Just .02 cents worth.  Anyone got change for a nickel?


----------



## Jeff Phillips (Sep 17, 2004)

The Mr. Buddy was the 1 I looked at too.

How long will a tank of propane last?


----------



## Cranium (Sep 17, 2004)

small green bottle will last around 6 hours on high...the best thing to do is buy the adaptor hose for another $15ish & hook it up to the 20lb tank..


----------



## Jeff Phillips (Sep 17, 2004)

Jeff Cunningham said:
			
		

> small green bottle will last around 6 hours on high...the best thing to do is buy the adaptor hose for another $15ish & hook it up to the 20lb tank..



So do you get several weekends out of a 20# tank?


----------



## jeepguru (Sep 17, 2004)

Coleman makes one called the Black Cat, runs off small propane cyl. for about 4 hrs on high, and it is sold as an indoor/outdoor heater so I would assume it would be safe in a camper.  I bought mine for less than $25 and it works pretty good in a tent.


----------



## SWAMPFOX (Sep 19, 2004)

I got a Mr. Buddy with two infrared heads on it. It will run you out of a 9x12 canvas tent in about an instant. I don't sleep with it on. I use it warm things up before I turn in and then turn it on when I'm dressing in the morning. It mounts on a 20 lb. tank.


----------



## huntnnut (Sep 19, 2004)

Jeff, if you're using it in a pop-up you will need to run it on high on those really cold nights and it won't run on high all night long with a small tank.  You'll need a 20# tank or either you'll have to get up to a cold camper and have to replace the tank.... :speechles 

Swampy, I wish I had a two headed Mr. Buddy...


----------



## Deerman (Sep 20, 2004)

I bought a small one for my camper it worsk greatI just leave a window cracked just for peace of mind, but be careful i told a buddy to turn the heater  off one night and he did not turn the gas all the way off just enough for the flame to go off, was not long before he was couing his head off,then i got up and checked heater and turned gas aal the way off. Good thing we did not fall  asleep, it was a blessing, From now on I am the one who who checks on the heater, dont depend on noone but yourself. I think it is a Bear Cat , Bought at Wal-Mart


----------



## hpurvis (Sep 20, 2004)

Ya'll be careful. We don't want you waking up dead.


----------



## huntnnut (Sep 20, 2004)

Funny Post


----------



## gacowboy (Sep 20, 2004)

*Detector*

I like biggus's idea about getting a CO detector. That's cheap insurance for fire and CO. Well worth $25. Can't be to safe, CO can build up in a tent or camper.


----------



## Joe Moran (Sep 21, 2004)

BPS has a Coleman propane heater that is rated for tents & campers. I believe that it's called a Black Cat. It uses 1# propane cylinders, and even has a battery operated fan. Last season, I think that they were selling for about $69.


----------



## Jeff Phillips (Sep 21, 2004)

I found the 1 I'm going to buy in Cabela's. It is a Heater Buddy. It has settings for 4500, 9000, or 18000 btu. With a 12' hose and a 20# tank I can keep my kids warm in the camper   It's $129.

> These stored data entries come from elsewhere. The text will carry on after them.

import Summits.NavierStokesRegularity.NavierStokesRegularity.Theorems.TypeIQuantSubcubicExp.Negative.ThinObjectGaugeLoadBearing
import Summits.NavierStokesRegularity.NavierStokesRegularity.Theorems.QuarterLogPincerTypeIQuantSubcubicExpThinObjectRungs
import HarnessLib

/-!
# Stub S3 `stub_thinCascadeLiouville` (stmt-NavierStokesRegularity-24077, line `thin_cascade`):
# the gauge REJECTS the gauge-free witness — the swirl `Jx/(‖x‖² − t)` is not Oseen-mild

Refuter-side negative-lane corollary (seat ns-afl-r1 g7, `--supports stmt-NavierStokesRegularity-24077`).
No summit statement is proved; S3 and 24077 stay OPEN.

`Negative/ThinObjectGaugeLoadBearing.lean` shows that the scaled swirl `swirlScaled ε` (`0 < ε ≤ 1`)
satisfies every clause of `ThinObject M q` except the Oseen integral equation, and that it is backward
self-similar.  The landed rung `Theorems.ThinCascade.thinObject_not_selfSimilar` (a genuine thin object is never
self-similar — Tsai / Chae–Wolf near-one DSS exclusion, through `AxisActivity.thinObject_not_nearOneDss`)
therefore turns around into a statement about the explicit field:

* `swirlScaled_not_isTypeIAncientMild` — for `0 < ε ≤ 1` and EVERY constant `M`, the scaled swirl is
  not a Type-I ancient mild solution;
* `swirlScaled_not_oseenMild` — since its other three conjuncts hold (`RssFarFieldLoadBearing`:
  jointly smooth, divergence free, Type-I with constant `ε`), what fails is exactly the KNSS/Oseen
  integral equation `v(t) = e^{(t−s)Δ}v(s) − B(v,v)(s,t)` between negative times: the tree's
  Navier–Stokes content (the Liouville rung) rejects the explicit divergence-free self-similar field
  `ε Jx/(‖x‖² − t)` WITHOUT any direct computation of `∂ₜv − Δv + (v·∇)v + ∇p`.

So the dropped conjunct of `thinCascadeLiouville_false_without_gauge` is not only sufficient to exclude
the witness but is witnessed to do so by the line's own rungs.  Standard axioms only.
-/

noncomputable section

-- the summit and its single sub-problem share the name (CONVENTIONS §1), as in every Theorems file
set_option linter.dupNamespace false

namespace Summit.NavierStokesRegularity.NavierStokesRegularity.Theorems.TypeIQuantSubcubicExp.Negative

open MeasureTheory Set Filter Topology Metric Function
open Literature.Analysis Literature.Analysis.FluidPDE
open Summit.NavierStokesRegularity.NavierStokesRegularity.Cruxes.TypeIQuantSubcubicExp.ThinCascade
open Summit.NavierStokesRegularity.NavierStokesRegularity.Theorems.SymmetricLiouville.Negative
open scoped ENNReal NNReal RealInnerProductSpace

/-- **The scaled swirl is not a Type-I ancient mild solution**, for `0 < ε ≤ 1` and every constant
`M`: otherwise, with `q = 3|B₁|ε³`, the pair `(swirlScaled ε, swirlScaled ε 0)` would be a genuine thin
object (`swirlScaled_thinObject_clauses` supplies clauses (2)–(6)), contradicting the self-similar
exclusion `Theorems.ThinCascade.thinObject_not_selfSimilar` (`isSelfSimilar_swirlScaled`). -/
theorem swirlScaled_not_isTypeIAncientMild {ε : ℝ} (hε : 0 < ε) (hε1 : ε ≤ 1) (M : ℝ) :
    ¬ IsTypeIAncientMild M (swirlScaled ε) := by
  intro hmild
  obtain ⟨-, hrest⟩ := swirlScaled_thinObject_clauses (M := max M ε)
    (q := 3 * (volume : Measure (EuclideanSpace ℝ (Fin 3))).real (ball 0 1) * ε ^ 3) hε hε1
    (le_max_right M ε) le_rfl
  have hT : ThinObject M (3 * (volume : Measure (EuclideanSpace ℝ (Fin 3))).real (ball 0 1) * ε ^ 3)
      (swirlScaled ε) (swirlScaled ε 0) := by
    unfold ThinObject
    exact ⟨hmild, hrest⟩
  exact Theorems.ThinCascade.thinObject_not_selfSimilar hT (isSelfSimilar_swirlScaled ε)

/-- **What fails is exactly the Oseen integral equation.**  For `0 < ε ≤ 1` the scaled swirl
`ε Jx/(‖x‖² − t)` — jointly smooth on the open past, divergence free, Type-I with constant `ε` — does
NOT satisfy the KNSS/Oseen-mild relation between negative times. -/
theorem swirlScaled_not_oseenMild {ε : ℝ} (hε : 0 < ε) (hε1 : ε ≤ 1) :
    ¬ (∀ s t : ℝ, s < t → t < 0 → ∀ x,
        swirlScaled ε t x =
          heatFlow (swirlScaled ε s) (t - s) x - oseenDuhamel 1 s (swirlScaled ε) (swirlScaled ε) t x) :=
  fun hO => swirlScaled_not_isTypeIAncientMild hε hε1 ε
    ⟨swirlScaled_smooth ε, fun _ ht => swirlScaled_divFree ε ht, hO, swirlScaled_typeI hε.le⟩

/-- In particular the unscaled swirl `Jx/(‖x‖² − t)` of `RssFarFieldLoadBearing` is not Oseen-mild
(`swirlScaled 1 = swirlField` pointwise). -/
theorem swirlField_not_oseenMild :
    ¬ (∀ s t : ℝ, s < t → t < 0 → ∀ x,
        swirlField t x =
          heatFlow (swirlField s) (t - s) x - oseenDuhamel 1 s swirlField swirlField t x) := by
  have h1 : swirlScaled 1 = swirlField := by
    funext t x
    rw [swirlScaled_apply, one_smul]
  simpa only [h1] using swirlScaled_not_oseenMild one_pos le_rfl

end Summit.NavierStokesRegularity.NavierStokesRegularity.Theorems.TypeIQuantSubcubicExp.Negative

end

I am also going to get a battery powered carbon monoxide detector.


----------



## Niner (Sep 22, 2004)

I have one of these"Mr. Heater" jobs.





I think this is the one most of y'all are talking about.  I love mine.  It is QUIET.

I have used the ones like this before, they make quite a bit of noise.





Hey Jeff Cunningham..... How is that old cabover camper holding up at your new place?


----------



## Cranium (Sep 24, 2004)

for more info
http://www.northerntool.com/webapp/...-1&cm_ven=YM&cm_cat=HS&cm_pla=92304&cm_ite=P1

On sale as we speak


----------



## teethdoc (Sep 24, 2004)

I have a Sport Cat.  It's the little brother of the Black Cat.  Probably be fine for a 2 man tent, but not a camper.  Does a GREAT job in a shooting house though.  They are catalytic (whatever that means.)  Supposedly there is no flame, but you have to light it with a match or lighter?????


----------